The origin of the onion is not well known as the original wild onion variety is now extinct – and has been for some time. The cultivated version that we know today has been around for over five millennia and has been cultivated by different cultures around the world over this time period.

One of the most famous traits of the onion is that cutting onions makes you cry. This is an evolutionary defence mechanism in which damage to the flesh of an onion starts a chain reaction in which enzymes within it cause the production of syn-Propanethial-S-oxide – or as normal people call it, “the stuff that makes you cry”. This gas irritates our eyes when we cut onions but more importantly for the plant, if it gets attached by pests whilst growing, the gas makes it painful to eat the onion so the pests will move onto a different plant. The gas is sulphur based and the majority of the sulphur in an onion is located near the root end. This is why people advise not cutting off the bottom end of an onion until you have cut up the rest of it as this will reduce the irritation on your eyes. Another interesting thing about this onion based tear gas is that if you cut up enough onions, your eyes will get used to it and you will stop crying – you can actually become immune!

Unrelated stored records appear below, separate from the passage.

/-- **Raz–Wigderson: monotone formulas for bipartite perfect matching have size `2^{Ω(n)}` —
PROVED**: discharge of `RazWigderson1992_bpm_monotoneFormulaSize`, exactly as announced in its
docstring: a smallest monotone formula `F` for `f_m` (one exists: the scan protocol turned into a
formula, `KWTree.exists_formula_of_solvesMono`) is balanced (`monotoneFormula_balancing_holds`,
depth `≤ c_b log₂(|F|+1)`), and the balanced formula is a monotone circuit, so it has depth
`≥ c_d · m` (`RazWigderson1992_bpm_monotoneDepth_holds`); hence `|F| + 1 ≥ 2^{c_d m / c_b}` and
`|F| ≥ 2^{c m}` with `c = c_d / (2 c_b)` for `m ≥ max(n₀, 1, ⌈2 c_b / c_d⌉)`.
[cite: CavalarEtAl2026, §1.2] [cite: RazWigderson1992, Thm. 4.2] [cite: Jukna2012, Lemma 6.1 and Cor. 7.27] -/
theorem RazWigderson1992_bpm_monotoneFormulaSize_holds : RazWigderson1992_bpm_monotoneFormulaSize := by
  classical
  open Literature.Barriers.PneNP in
  obtain ⟨cd, hcd, n₀, Hd⟩ := RazWigderson1992_bpm_monotoneDepth_holds
  obtain ⟨cb, hcb, Hb⟩ := monotoneFormula_balancing_holds
  refine ⟨cd / (2 * cb), by positivity, max n₀ (max 1 ⌈2 * cb / cd⌉₊), fun m hm => ?_⟩
  have hmn₀ : n₀ ≤ m := le_trans (le_max_left _ _) hm
  have hm1 : 1 ≤ m := le_trans (le_trans (le_max_left _ _) (le_max_right _ _)) hm
  have hmM : ⌈2 * cb / cd⌉₊ ≤ m := le_trans (le_trans (le_max_right _ _) (le_max_right _ _)) hm
  -- a monotone formula for `f_m` exists, so `formulaSizeOver` is attained
  set S : Set ℕ := {s | ∃ C : Circuit (Fin m × Fin m), C.IsOver monotoneBasis ∧ C.IsFormula ∧
    C.Computes (perfectMatchingFn m) ∧ C.size = s} with hS
  have h1 : perfectMatchingFn m (fun _ => true) = true :=
    (perfectMatchingFn_eq_true_iff m _).2 ⟨Equiv.refl _, fun _ => rfl⟩
  have h0 : perfectMatchingFn m (fun _ => false) = false := by
    rw [Bool.eq_false_iff]
    intro h
    obtain ⟨σ, hσ⟩ := (perfectMatchingFn_eq_true_iff m _).1 h
    exact Bool.false_ne_true (hσ ⟨0, hm1⟩)
  have hne : S.Nonempty := by
    obtain ⟨C, hO, hF, hC, -⟩ := (KWTree.scanTree ((⟨0, hm1⟩ : Fin m), (⟨0, hm1⟩ : Fin m))
      Finset.univ.toList).exists_formula_of_solvesMono
      (KWTree.scanTree_solvesMono _ _ (perfectMatchingFn_monotone m)) ⟨_, h1⟩ ⟨_, h0⟩
    exact ⟨C.size, C, hO, hF, hC, rfl⟩
  have hmem : formulaSizeOver monotoneBasis (perfectMatchingFn m) ∈ S := by
    unfold formulaSizeOver
    exact Nat.sInf_mem hne
  obtain ⟨F, hO, hF, hC, hsize⟩ := hmem
  -- balance it and apply the depth bound
  obtain ⟨F', hO', hF', heval, hdepth⟩ := Hb (Fin m × Fin m) F hO hF
  have hC' : F'.Computes (perfectMatchingFn m) := fun x => (heval x).trans (hC x)
  have hd := Hd m hmn₀ F' hO' hC'
  have hlog : cd * m / cb ≤ Real.logb 2 (F.size + 1) := by
    rw [div_le_iff₀ hcb]
    linarith [mul_comm cb (Real.logb 2 (F.size + 1))]
  have hpow : (2 : ℝ) ^ (cd * m / cb) ≤ F.size + 1 := by
    have := Real.rpow_le_rpow_of_exponent_le one_le_two hlog
    rwa [Real.rpow_logb two_pos (by norm_num) (by positivity)] at this
  set A : ℝ := (2 : ℝ) ^ (cd / (2 * cb) * m) with hA
  have hA2 : A * A = (2 : ℝ) ^ (cd * m / cb) := by
    rw [hA, ← Real.rpow_add two_pos]
    congr 1
    field_simp
    ring
  have hcm : 1 ≤ cd / (2 * cb) * m := by
    have h := Nat.le_ceil (2 * cb / cd)
    have h' : (⌈2 * cb / cd⌉₊ : ℝ) ≤ m := by exact_mod_cast hmM
    have h'' : 2 * cb / cd ≤ m := le_trans h h'
    rw [div_le_iff₀ hcd] at h''
    rw [div_mul_eq_mul_div, le_div_iff₀ (by positivity)]
    linarith
  have hA1 : 2 ≤ A := by
    have := Real.rpow_le_rpow_of_exponent_le one_le_two hcm
    rwa [Real.rpow_one] at this
  have hsz : (F.size : ℝ) = formulaSizeOver monotoneBasis (perfectMatchingFn m) := by
    rw [hsize]
  rw [← hsz]
  nlinarith [hA2, hpow, hA1]

end Literature.Computability.Complexity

Onions make a great star ingredient for many vegetarian dishes. French onion soup – for which the recipe is given below – is a fantastic example of this. It’s warm, filling, packed full of flavour and completely vegetarian (even vegan if you replace the butter with olive oil). Onion tarts are another popular dish. I am very partial to a tart we make at home which has red onions and balsamic vinegar with a little cheese and a scone like base. Goats cheese and red onion are another classic pairing. Of course we cannot forget one of the most popular forms of the onion – the pickled onion. Soaked in a spiced vinegar, these are often served as a side dish, are popular in sandwiches and together with cheese, bread and sometimes ham, make the Ploughman’s lunch.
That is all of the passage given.